Information given:
import Summits.QuantumFields.BalabanUV.T4Continuum.Spine.NE9.DirectPairingApexEffective
import Mathlib.Analysis.SpecialFunctions.Log.Deriv
import Mathlib.Analysis.Complex.Exponential

/-!
# T⁴ programme, spine estimate NE9 — THE RATE AT THE APEX, SYMMETRIC CURRENCY BY NAME: the cumulant generating function of a bounded observable obeys the
# third-order symmetric bound, so the Wilson-loop expectations inherit the exponent `2∕3` (not only `1∕2`) of the King route's generating-function rate —
# census item C45 (b) of cell `pub-balaban-gaps`, seat ne9 (gen 14)

Cell `pub-balaban-gaps` (YM blitz G2, seat ne9, unit `pub-balaban-gaps-ne9-g14`; record `run/shared/lean/pub/pub-balaban-gaps/ne/NE9.md` §5 row C45).  Sequel to
`DirectPairingApexEffective` (C45 (a)): there §3 typed the SYMMETRIC currency at MODEL level only («for a cumulant generating function `M` is a third-cumulant bound
of the tilted laws — free for bounded observables, NOT typed here»).  This file discharges that clause for every observable bounded by `1` and carries the
exponent `2∕3` down to `Missing.TorusScheme.expectAt` BY NAME.  NO definition; nothing of Bałaban's asserted; elementary real analysis (Taylor bounds of `exp`
and `log` from Mathlib: `Real.exp_bound`, `Real.abs_log_sub_add_sum_range_le`) plus the tree's dictionary (`T4GenFunBounds.genFun_schemeZ_eq_cgf` ∕
`expectAt_eq_integral_gibbs`).
* §1 `abs_cgf_symm_sub_le`: for a probability measure and `∣X∣ ≤ 1` a.e., `0 < h ≤ 1∕4`: `∣cgf X μ h − cgf X μ (−h) − 2h·μ[X]∣ ≤ 6·h³` (the quadratic terms
  `h²·μ[X²]∕2` CANCEL in the symmetric difference; what is left is third order: `exp` to order 3 with Mathlib's remainder `(2∕9)∣x∣³`, `log(1+u)` to order 2 with
  remainder `∣u∣³∕(1−∣u∣)`, `∣u∣ ≤ (8∕7)h ≤ 2∕7`).
* §2 `genFun_schemeZ_symmetric`: the same for node U6's generating functions of every string of a torus scheme (`β_K ≥ 0`, measurable observables bounded by `1`):
  `∣genFun (schemeZ S os) K h − genFun (schemeZ S os) K (−h) − 2h·S.expectAt K os∣ ≤ 6·h³` on `0 < h ≤ 1∕4` — the hypothesis `hsym` of
  `DirectPairingApexEffective.expect_rate_of_symmetric` with `M = 3`, for EVERY `K`.
* §3 `expectAt_rate_of_king_symmetric`: King's per-string socket (EXACTLY the datum of `DirectPairingApex.stringwiseGenFunCauchy_of_king` ∕
  `DirectPairingApexEffective.expectAt_rate_of_king`) ⇒ the expectations converge to some `E` with `∣S.expectAt (K₀+K) os − E∣ ≤ 2·vol·Δ_K∕h + 6·h²` for every
  `h ∈ ]0, min(l₀, 1∕4)]`, hence (`expectAt_rate_of_king_symmetric_opt`) `≤ 18·h₀²` at `h₀³ = vol·Δ_K∕6`, i.e. `18·(vol·Δ_K∕6)^{2∕3} ≈ 5.45·(vol·Δ_K)^{2∕3}`, as soon
  as `h₀ ≤ min(l₀, 1∕4)` — against C45 (a)'s `2·(vol·Δ_K)^{1∕2}`: the exponent `2∕3` beats `1∕2` for `vol·Δ_K < (2∕5.45)⁶ ≈ 2.4·10⁻³`.

VERDICT FOR THE ROW (census C45 (b)).  The square-root loss of C45 (a) is sharp in the CONVEX currency but is NOT the programme's loss at the apex: Bałaban-type
data (bounded block observables) satisfy the third-order symmetric bound for free, so the Wilson-loop expectations inherit the exponent `2∕3` of the King
route's generating-function rate — geometric ratio `r` per step ⇒ `r^{2∕3}`; polynomial exponent `q` ⇒ `2q∕3`; `K(ε)` ⇒ `K((ε∕18)^{3∕2}·6∕vol)`.  (Central
differences of every order `k` would give `1 − 1∕k` — prose.)  NOTHING new is owed by the E-side; CLASSIFICATION OF NE9 UNCHANGED: WORK-bound (W1; instance 0∕1).

HONEST FRAMING: bookkeeping for rung (B)+1 on ONE FIXED finite four-torus; §1 is an elementary fact about bounded random variables, §§2–3 junctions with the tree's
apex vocabulary under King's matching SHAPE — the cell's located estimate, NOT in print for Bałaban's d = 4 procedure; every bound is a MODEL-level formula, not
a certified constant of Bałaban's; NE9 NOT PRINTED ∕ NOT PROVED; spine PROVED 0∕9 unchanged; instance 0∕1; NOT UV stability, NOT the continuum limit, NOT
infinite volume, NOT a mass gap, NOT Clay.  HONEST DEPENDENCY: continuum YM on T⁴ ⇐ BetaPertH ∧ nine spine estimates (0∕9 proved); BetaPertH ⇐ (D1) ∧ (D4) ∧ CAP+tail.

References (TYPES only): [King1986] = C. King, Commun. Math. Phys. **102** (1986) 649–677, Thm 3.4 (3.9) p. 656, (3.13) p. 657; [JaffeWittenClay2006] §6.5 p. 11.
-/

namespace Summit.QuantumFields.BalabanUV.T4Continuum.NE9.DirectPairingApexSymmetric
import Literature.AlgebraicGeometry.HilbertScheme.TransferOperatorSuperCommutators
import HarnessLib

/-!
# The Poincaré pairing of a smooth projective variety has an (even) Casimir element (proved)

Layer `Literature/AlgebraicGeometry/HilbertScheme`; theorems only, no definition, no named fact.  The transfer
operators `T(φ) = −Σₙ n^{t−1} Σᵢ 𝔮ₙ(φ εᵢ) 𝔮₋ₙ(eᵢ)` of `HeisenbergFockSpace` / `TransferOperatorCommutators` /
`TransferOperatorSuperCommutators` / `LefschetzDualHilbertScheme` are written with a CASIMIR ELEMENT
`C = Σᵢ eᵢ ⊗ εᵢ ∈ H*(S) ⊗ H*(S)` of the Poincaré pairing `⟨a, b⟩ = ∫_S a ∪ b` (`IsCasimir`: `Σᵢ ⟨eᵢ, v⟩ εᵢ = v` for
every `v`; Lehn, Invent. Math. 136 (1999) §3.1: "the linear map adjoint to the cup-product map"; Li–Qin–Wang,
Math. Ann. 324 (2002) Def. 2.9 (iii): the Künneth decomposition of a class of `S × S`), and every consumer so far
carries the hypotheses `(hC : IsCasimir ℂ (poincarePairing hS) C)` and `(hCg : C ∈ evenTensorSpan ℂ (coeffFamily S))`.
This file PROVES that such an element exists, for every smooth projective complex variety `X` of any dimension
`n`:

* `exists_isCasimir_mem_evenTensorSpan` — **there is `C ∈ evenTensorSpan` with `IsCasimir ℂ (poincarePairing hX) C`**;
* `exists_isCasimir` — the plain existence corollary.

The proof is the textbook one.  `Hᵏ(X(ℂ); ℂ)` is finite-dimensional (`X(ℂ)` is a compact `2n`-manifold) and
vanishes for `k > 2n`; for `i + k = 2n` the cup-product pairing `Hⁱ × Hᵏ → ℂ`, `(u, w) ↦ ⟨u ∪ w, [X(ℂ)]⟩`, is
PERFECT (Poincaré duality over a field, Hatcher Prop. 3.38 — the tree's `isPerfPair_cupPairing_complexPoints`), so
a basis `(x^{i}_a)_a` of `Hⁱ` has a dual family `(y^{i}_a)_a` in `Hᵏ` (`⟨x_a ∪ y_b, [X(ℂ)]⟩ = δ_{ab}`, the tree's
`PerfPairDuality.exists_dual`, `eq_sum_smul_dual`).  Since the tree's trace is `∫_X = ε₀⁻¹ ⟨·, [X(ℂ)]⟩`
(`traceC_apply`, `ε₀ = pointSign ≠ 0`), the element
`C = Σ_{i+k=2n} Σ_a x^{i}_a ⊗ ε₀ y^{i}_a`
satisfies `Σ ⟨x_a, v⟩ ε₀ y_a = v` on every homogeneous `v ∈ Hᵏ(X(ℂ))`, `k ≤ 2n` (only the block `i = 2n − k`
pairs non-trivially with `Hᵏ`, `totalTraceC_ofDegree_of_ne`), and trivially on `Hᵏ = 0`, `k > 2n`; every term has
total degree `i + k = 2n`, even.

## Sources

* M. Lehn, Invent. Math. 136 (1999), §3.1 p. 8 (the adjoint of the cup product / Künneth components of the
  diagonal). [Lehn1999]
* W.-P. Li, Z. Qin, W. Wang, Math. Ann. 324 (2002), Def. 2.9 (iii) p. 5. [LiQinWang2002]
* A. Hatcher, Algebraic Topology (2002), §3.3 Prop. 3.38 (the cup product pairing is non-singular over a field).
  [HatcherAT2002]

## Not here

Uniqueness of the Casimir element (true: the pairing is perfect on the finite-dimensional `H*(X(ℂ); ℂ)`), and
hence "every Casimir element is even"; consumers that need evenness take the element provided here.
-/

noncomputable section

open DirectSum TensorProduct
open Literature.AlgebraicTopology.SingularHomology
open Literature.AlgebraicGeometry.Motives (SchemeOver ComplexPoints IsSmoothProjective)
open Literature.AlgebraicGeometry.Hyperkaehler (totalCohomology ofDegree totalCup)
open Literature.AlgebraicGeometry.HodgeTheory (complexBetti traceC traceC_apply pointSign pointSign_ne_zero
  complexOrientationFamily isPerfPair_cupPairing_complexPoints)

namespace Literature.AlgebraicGeometry.HilbertScheme

variable {n : ℕ} {X : SchemeOver ℂ}

/-! ### The Poincaré pairing on homogeneous classes -/

/-- Re-indexing a homogeneous cup product along an equality of degrees (plumbing). [folklore] -/
private theorem ofDegree_cupProduct_congr {i k m : ℕ} (h : i + k = m) (u : complexBetti X i)
    (w : complexBetti X k) :
    ofDegree ℂ (ComplexPoints X) (i + k) (cupProduct rfl u w) = ofDegree ℂ (ComplexPoints X) m (cupProduct h u w) := by
  subst h
  rfl

/-- **Homogeneous classes of non-complementary degrees are orthogonal**: `∫_X u ∪ w = 0` for `u ∈ Hⁱ`, `w ∈ Hᵏ`,
`i + k ≠ 2 dim X`. [cite: Lehn1999, Def. 2.3 p. 7] -/
theorem poincarePairing_ofDegree_of_ne (hX : IsSmoothProjective n X) {i k : ℕ} (h : i + k ≠ 2 * n)
    (u : complexBetti X i) (w : complexBetti X k) :
    poincarePairing hX (ofDegree ℂ (ComplexPoints X) i u) (ofDegree ℂ (ComplexPoints X) k w) = 0 := by
  rw [poincarePairing_apply, Hyperkaehler.totalCup_lof, totalTraceC_ofDegree_of_ne hX h]

/-- **In complementary degrees the Poincaré pairing is the cup-product pairing of the complex orientation, up
to the point sign**: `∫_X u ∪ w = ε₀⁻¹ · ⟨u ∪ w, [X(ℂ)]⟩` for `u ∈ Hⁱ`, `w ∈ Hᵏ`, `i + k = 2 dim X`.
[cite: HatcherAT2002, §3.3 p. 249 (the pairing of Prop. 3.38)] -/
theorem poincarePairing_ofDegree_eq_cupPairing (hX : IsSmoothProjective n X) {i k : ℕ} (h : i + k = 2 * n)
    (u : complexBetti X i) (w : complexBetti X k) :
    poincarePairing hX (ofDegree ℂ (ComplexPoints X) i u) (ofDegree ℂ (ComplexPoints X) k w) =
      ((pointSign : ℂ))⁻¹ * cupPairing (complexOrientationFamily hX) h u w := by
  rw [poincarePairing_apply, Hyperkaehler.totalCup_lof, ofDegree_cupProduct_congr h, totalTraceC_ofDegree_top,
    traceC_apply, cupPairing_apply]

/-! ### Existence of an even Casimir element -/

/-- **The Poincaré pairing `⟨a, b⟩ = ∫_X a ∪ b` of a smooth projective complex variety has an EVEN Casimir
element**: there is `C = Σᵢ eᵢ ⊗ εᵢ ∈ H*(X(ℂ); ℂ) ⊗ H*(X(ℂ); ℂ)`, a sum of pure tensors of homogeneous classes of even
total degree (`evenTensorSpan`; here `|eᵢ| + |εᵢ| = 2 dim X`), with `Σᵢ ⟨eᵢ, v⟩ εᵢ = v` for every `v` (`IsCasimir`).
Construction: dual bases of `Hⁱ` and `H^{2n−i}` for the perfect cup-product pairing (Poincaré duality over `ℂ`),
rescaled by the point sign of the tree's trace. [cite: Lehn1999, §3.1 p. 8] [cite: HatcherAT2002, §3.3 Prop. 3.38] -/
theorem exists_isCasimir_mem_evenTensorSpan (hX : IsSmoothProjective n X) :
    ∃ C ∈ evenTensorSpan ℂ (coeffFamily X), IsCasimir ℂ (poincarePairing hX) C := by
  classical
  letI := hX.chartedSpace
  haveI := Motives.ComplexPoints.compactSpace_of_isSmoothProjective hX
  haveI := Motives.ComplexPoints.t2Space_of_isSmoothProjective hX
  haveI hfin : ∀ k, Module.Finite ℂ (complexBetti X k) := fun k ↦
    finite_singularCohomology_of_compact_chartedSpace ℂ ℂ (d := 2 * n) k
  -- a basis of every `Hⁱ`, and for `i + k = 2n` its dual family in `Hᵏ` for the cup-product pairing
  let x : (p : ℕ × ℕ) → Module.Basis (Fin (Module.finrank ℂ (complexBetti X p.1))) ℂ (complexBetti X p.1) :=
    fun p ↦ Module.finBasis ℂ (complexBetti X p.1)
  have hdual : ∀ p : ℕ × ℕ, ∀ h : p.1 + p.2 = 2 * n,
      ∃ y : Fin (Module.finrank ℂ (complexBetti X p.1)) → complexBetti X p.2,
        ∀ a b, cupPairing (complexOrientationFamily hX) h (x p a) (y b) = if a = b then 1 else 0 :=
    fun p h ↦ HodgeTheory.PerfPairDuality.exists_dual
      (isPerfPair_cupPairing_complexPoints complexOrientationFamily hX h) (x p)
  choose y hy using hdual
  let y' : (p : ℕ × ℕ) → Fin (Module.finrank ℂ (complexBetti X p.1)) → complexBetti X p.2 :=
    fun p ↦ if h : p.1 + p.2 = 2 * n then y p h else 0
  set c : ℂ := (pointSign : ℂ) with hc
  have hc0 : c ≠ 0 := by rw [hc]; exact_mod_cast pointSign_ne_zero
  -- the element
  refine ⟨∑ p ∈ Finset.HasAntidiagonal.antidiagonal (2 * n), ∑ a, ofDegree ℂ (ComplexPoints X) p.1 (x p a) ⊗ₜ[ℂ]
      ofDegree ℂ (ComplexPoints X) p.2 (c • y' p a), ?_, ?_⟩
  · -- evenness: every term has total degree `2n`
    refine Submodule.sum_mem _ fun p hp ↦ Submodule.sum_mem _ fun a _ ↦ ?_
    exact tmul_mem_evenTensorSpan (A := coeffFamily X) ⟨n, by rw [Finset.HasAntidiagonal.mem_antidiagonal.mp hp]; ring⟩ _ _
  · -- the Casimir property, first on homogeneous classes
    have key : ∀ (j : ℕ) (b : complexBetti X j),
        (∑ p ∈ Finset.HasAntidiagonal.antidiagonal (2 * n), ∑ a,
          poincarePairing hX (ofDegree ℂ (ComplexPoints X) p.1 (x p a)) (ofDegree ℂ (ComplexPoints X) j b) •
            ofDegree ℂ (ComplexPoints X) p.2 (c • y' p a)) = ofDegree ℂ (ComplexPoints X) j b := by
      intro j b
      by_cases hj : j ≤ 2 * n
      · have h₀ : (2 * n - j) + j = 2 * n := Nat.sub_add_cancel hj
        have hp₀ : (2 * n - j, j) ∈ Finset.HasAntidiagonal.antidiagonal (2 * n) := Finset.HasAntidiagonal.mem_antidiagonal.mpr h₀
        rw [Finset.sum_eq_single_of_mem (2 * n - j, j) hp₀]
        · -- the block `i = 2n - j`: dual bases
          have hy₀ : ∀ a b, cupPairing (complexOrientationFamily hX) h₀ (x (2 * n - j, j) a) (y' (2 * n - j, j) b) =
              if a = b then 1 else 0 := by
            intro a b
            simp only [y', dif_pos h₀]
            exact hy (2 * n - j, j) h₀ a b
          simp only [poincarePairing_ofDegree_eq_cupPairing hX h₀, map_smul, smul_smul]
          calc ∑ a, (c⁻¹ * cupPairing (complexOrientationFamily hX) h₀ (x (2 * n - j, j) a) b * c) •
                  ofDegree ℂ (ComplexPoints X) j (y' (2 * n - j, j) a)
              = ∑ a, cupPairing (complexOrientationFamily hX) h₀ (x (2 * n - j, j) a) b •
                  ofDegree ℂ (ComplexPoints X) j (y' (2 * n - j, j) a) :=
                Finset.sum_congr rfl fun a _ ↦ by rw [mul_comm, ← mul_assoc, mul_inv_cancel₀ hc0, one_mul]
            _ = ofDegree ℂ (ComplexPoints X) j
                  (∑ a, cupPairing (complexOrientationFamily hX) h₀ (x (2 * n - j, j) a) b • y' (2 * n - j, j) a) := by
                rw [map_sum]
                simp only [map_smul]
            _ = ofDegree ℂ (ComplexPoints X) j b := by
                rw [← HodgeTheory.PerfPairDuality.eq_sum_smul_dual
                  (isPerfPair_cupPairing_complexPoints complexOrientationFamily hX h₀) (x (2 * n - j, j)) hy₀ b]
        · -- the other blocks pair trivially with `Hʲ`
          intro p hp hne
          have hpj : p.1 + j ≠ 2 * n := by
            intro hpj
            apply hne
            have hp' := Finset.HasAntidiagonal.mem_antidiagonal.mp hp
            ext <;> simp only <;> omega
          simp only [poincarePairing_ofDegree_of_ne hX hpj, zero_smul, Finset.sum_const_zero]
      · -- `Hʲ = 0` above the top degree
        haveI := Motives.ComplexPoints.subsingleton_singularCohomology_of_lt hX ℂ (k := j) (by omega)
        rw [Subsingleton.elim b 0]
        simp only [map_zero, zero_smul, Finset.sum_const_zero]
    -- then on all of `H*` by linearity
    intro v
    simp only [map_sum, TensorProduct.lift.tmul, LinearMap.coe_comp, Function.comp_apply, LinearMap.flip_apply,
      LinearMap.lsmul_apply]
    induction v using DirectSum.induction_on with
    | zero => simp only [map_zero, zero_smul, Finset.sum_const_zero]
    | of j b => exact key j b
    | add u w hu hw =>
      simp only [map_add, add_smul, Finset.sum_add_distrib]
      rw [hu, hw]

/-- **The Poincaré pairing of a smooth projective complex variety has a Casimir element** (plain existence; the
shape of the lane-(V) seam "`PoincareCasimirExists`"). [cite: Lehn1999, §3.1 p. 8] [cite: HatcherAT2002, §3.3 Prop. 3.38] -/
theorem exists_isCasimir (hX : IsSmoothProjective n X) :
    ∃ C : totalCohomology ℂ (ComplexPoints X) ⊗[ℂ] totalCohomology ℂ (ComplexPoints X),
      IsCasimir ℂ (poincarePairing hX) C := by
  obtain ⟨C, -, hC⟩ := exists_isCasimir_mem_evenTensorSpan hX
  exact ⟨C, hC⟩

end Literature.AlgebraicGeometry.HilbertScheme

end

Description of the task:
Output, from the data above, the lines from the line with "This file PROVES" to the line with "plain existence corollary." exactly as they stand, both ends included and nothing else.

Finished exercise:
This file PROVES that such an element exists, for every smooth projective complex variety `X` of any dimension
`n`:

* `exists_isCasimir_mem_evenTensorSpan` — **there is `C ∈ evenTensorSpan` with `IsCasimir ℂ (poincarePairing hX) C`**;
* `exists_isCasimir` — the plain existence corollary.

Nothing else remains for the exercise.